Handle batch input inference for MoD Infini-Former more gracefully

dingo-actual / infini-transformer

PyTorch implementation of Infini-Transformer from "Leave No Context Behind: Efficient Infinite Context Transformers with Infini-attention" (https://arxiv.org/abs/2404.07143)

MIT License

280 stars 23 forks source link

Handle batch input inference for MoD Infini-Former more gracefully #10

Open dingo-actual opened 6 months ago

dingo-actual commented 6 months ago

Currently, the token sampling for MoD Infini-Former at inference time can result in different length sequences for each observation in the batch. The current workaround is to force the batch size to one and loop through the observations in the batch, which is highly inefficient.

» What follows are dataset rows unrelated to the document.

import Summits.BirchSwinnertonDyer.BirchSwinnertonDyer.Theorems.KolyvaginDepthDoorMSymbolCert707a1Twist19
import Summits.BirchSwinnertonDyer.BirchSwinnertonDyer.Theorems.KolyvaginDepthDoorDepthTableKuriharaRow389a1CertifiedT
import Summits.BirchSwinnertonDyer.BirchSwinnertonDyer.Theorems.KolyvaginDepthDoorDepthTableKuriharaRow707a1p5CertifiedE
import Summits.BirchSwinnertonDyer.BirchSwinnertonDyer.Theorems.KolyvaginDepthDoorDepthTableRowsIntrinsic4
import Summits.BirchSwinnertonDyer.Rank1Residual.Supersingular.CountPointsFast
import Literature.NumberTheory.EllipticCurves.BurungaleSkinnerTianWan2024.CyclotomicPConverseOverQProofs
import Literature.NumberTheory.EllipticCurves.BSDSelmerPConverseSerreProofs
import HarnessLib

/-!
# Route `KolyvaginDepthDoor`, crux `KolyvaginDepthSupplyKN` (stmt-BirchSwinnertonDyer-22820) —
# DEPTH TABLE v29 «THE CHEAPEST ADMISSIBLE PRIME»: the COMPOSITE-conductor row `707a1` @ `(5, −19)` with BOTH Kurihara claims PROVED

Helper file of the lead prover of line `levelone` (kdd-p1 g34; `--supports stmt-BirchSwinnertonDyer-22820 --as helper`); it
closes nothing and BSD is NOT proved by it. Sibling of `…KuriharaRow446d1Neg23CertifiedT` / `…794a1Neg23CertifiedT` at the prime `5`
(the lineage's sockets for `707a1` sit at its prime of record; at `5` every side condition of `E = 707a1` is a kernel theorem of the v24
decisive-pair row `…DecisivePair707a1p5(Cert)`, and the E-side claim at the cyclic level `10721 = 71·151` is `C707a1.kuriharaClaim_5_10721`
of `…Row707a1p5CertifiedE`): §1 the Kurihara data of `T₀ = 707a1 ⊗ χ₋₁₉ = ⟨0, -1, 1, -4452, -110483⟩` at `(5, 331)` (`331` a cyclic Kolyvagin prime
of `(T₀, 5)`: `#T̃₀(𝔽_331) = 360`; table `tab331` (base `3`, NEW, split literal, chunked check); the twisted minus sums `sigmaT` of `…MSymbolCert707a1Twist19`; `kSumT ≡ 2
(mod 5)`); §2 `exists_kuriharaNumber_ne_zero_T0` (|C|₅ = 1); §3 `C707a1.minTwist19_isCyclicKolyvaginLevel_5_331`, `C707a1.minTwist19_nonAnomalous_5`,
**`C707a1.kuriharaClaimT_5_331`** and **`C707a1.cruxBody_of_print_5_neg19`** — the clause of `KolyvaginDepthSupplyKN` at `W = 707a1` for every
`K` with `d_K = −19`, by v17's generic `cruxBody_of_kuriharaClaims_spade` with BOTH claims discharged, conditional on the four print facts
(Kim Thm 1.11, modularity, Mazur Cor 4.1, W. Zhang L8.4 (1)/9.1) ONLY. Per curve; nothing class-wide.

References: [Kim2022StructureSelmer] Thm. 1.11, §1.4.3; [MazurTateTeitelbaum1986Invent] §I.8; [CremonaAlgorithms1997] §2.8, Table 1 (707a1);
[WZhang2014] L8.4 (1), Thm. 9.1; [Mazur1978] Cor. 4.1; [GrossLMS1991] Prop. 3.7 (2); [Serre1972] §4.2.
-/

set_option linter.dupNamespace false

noncomputable section

open scoped MatrixGroups ModularForm Classical NumberField
open CongruenceSubgroup
open Literature.NumberTheory.EllipticCurves Literature.NumberTheory.EllipticCurves.ModularForms
open Literature.NumberTheory.EllipticCurves.BurungaleSkinnerTianWan2024
  (hasIrreducibleModPGaloisRep_of_smul_eq_quadraticTwist)
open Summit.BirchSwinnertonDyer.BirchSwinnertonDyer.Rank2Observatory
open Summit.BirchSwinnertonDyer.BirchSwinnertonDyer.Theorems.KolyvaginDepthDoor.MSymbolCert.Cert389a1
  (exists_mul_eq_half kuriharaNumber_ne_zero_of_const)
open Summit.BirchSwinnertonDyer.BirchSwinnertonDyer.Theorems.KolyvaginDepthDoor (C707a1.minTwist19_isElliptic
  C707a1.minTwist19_isGloballyMinimal C707a1.minTwist19_intModel C707a1.minTwist19_smul_eq)

namespace Summit.BirchSwinnertonDyer.BirchSwinnertonDyer.Theorems.KolyvaginDepthDoor.MSymbolCert.Cert707a1

/-! ## §1 The Kurihara data of `T₀` at `(5, 331)` -/

/-- Discrete-log table modulo `331`, base `3` (values mod `5` used): first `165` entries (a `331`-entry literal would exceed
the elaborator's recursion depth). [folklore] -/
def tab331a : List ℕ := [0, 0, 121, 1, 242, 236, 122, 81, 33, 2, 27, 137, 243, 145, 202, 237, 154, 184, 123, 14, 148, 82, 258, 295, 34, 142, 266, 3, 323, 271, 28, 220, 275, 138, 305, 317, 244, 119, 135, 146, 269, 133, 203, 112, 49, 238, 86, 205, 155, 162, 263, 185, 57, 188, 124, 43, 114, 15, 62, 173, 149, 195, 11, 83, 66, 51, 259, 6, 96, 296, 108, 128, 35, 69, 240, 143, 256, 218, 267, 160, 60, 4, 254, 88, 324, 90, 233, 272, 170, 230, 29, 226, 207, 221, 326, 250, 276, 103, 283, 139, 54, 157, 306, 92, 178, 318, 309, 191, 245, 76, 164, 120, 235, 32, 136, 201, 183, 147, 294, 265, 270, 274, 316, 134, 132, 48, 204, 262, 187, 113, 172, 10, 50, 95, 127, 239, 217, 59, 87, 232, 229, 206, 249, 282, 156, 177, 190, 163, 31, 182, 264, 315, 47, 186, 9, 126, 58, 228, 281, 189, 181, 46, 125, 280, 45]

/-- Discrete-log table modulo `331`, base `3`: entries `165 …`. [folklore] -/
def tab331b : List ℕ := [44, 209, 210, 115, 290, 211, 16, 24, 116, 63, 223, 291, 174, 21, 212, 150, 99, 17, 196, 328, 25, 12, 321, 117, 84, 41, 64, 67, 252, 224, 52, 74, 292, 260, 215, 175, 7, 278, 22, 97, 39, 213, 297, 299, 151, 109, 105, 100, 129, 312, 18, 36, 301, 197, 70, 285, 329, 241, 80, 26, 144, 153, 13, 257, 141, 322, 219, 304, 118, 268, 111, 85, 161, 56, 42, 61, 194, 65, 5, 107, 68, 255, 159, 253, 89, 169, 225, 325, 102, 53, 91, 308, 75, 234, 200, 293, 273, 131, 261, 171, 94, 216, 231, 248, 176, 30, 314, 8, 227, 180, 279, 208, 289, 23, 222, 20, 98, 327, 320, 40, 251, 73, 214, 277, 38, 298, 104, 311, 300, 284, 79, 152, 140, 303, 110, 55, 193, 106, 158, 168, 101, 307, 199, 130, 93, 247, 313, 179, 288, 19, 319, 72, 37, 310, 78, 302, 192, 167, 198, 246, 287, 71, 77, 166, 286, 165]

/-- Discrete-log table modulo `331`, base `3` (the two halves appended). [folklore] -/
def tab331 : List ℕ := tab331a ++ tab331b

There are two main options for handling this efficiently:

Pad the sampled sequences to the longest sequence length in such a way that the additional tokens contribute nothing to downstream calculations.
Wait for PyTorch to implement a ragged tensor type

I'm likely to pursue the first because there's no telling how long it'll be before the PyTorch devs add ragged tensors.

muditbhargava66 commented 6 months ago

I worked on this issue #15.

muditbhargava66 commented 6 months ago

Should this issue be closed, or do you need any more changes? Please let me know if you have any further questions.

dingo-actual commented 6 months ago

Unfortunately, the fix you introduced assumes that calling .forward_() produces a valid result when called on the original input. What needs to happen during inference is for .forward() to use sample_mask_seg to pad the samples along the token dimension until they all have the same length. The part I haven't gotten around to is going through the math to determine a choice of padding token that doesn't affect downstream calculations.

For the moment, I'm going to revert the change, just to maintain functionality (slow as it is). I really appreciate your putting in time on this though!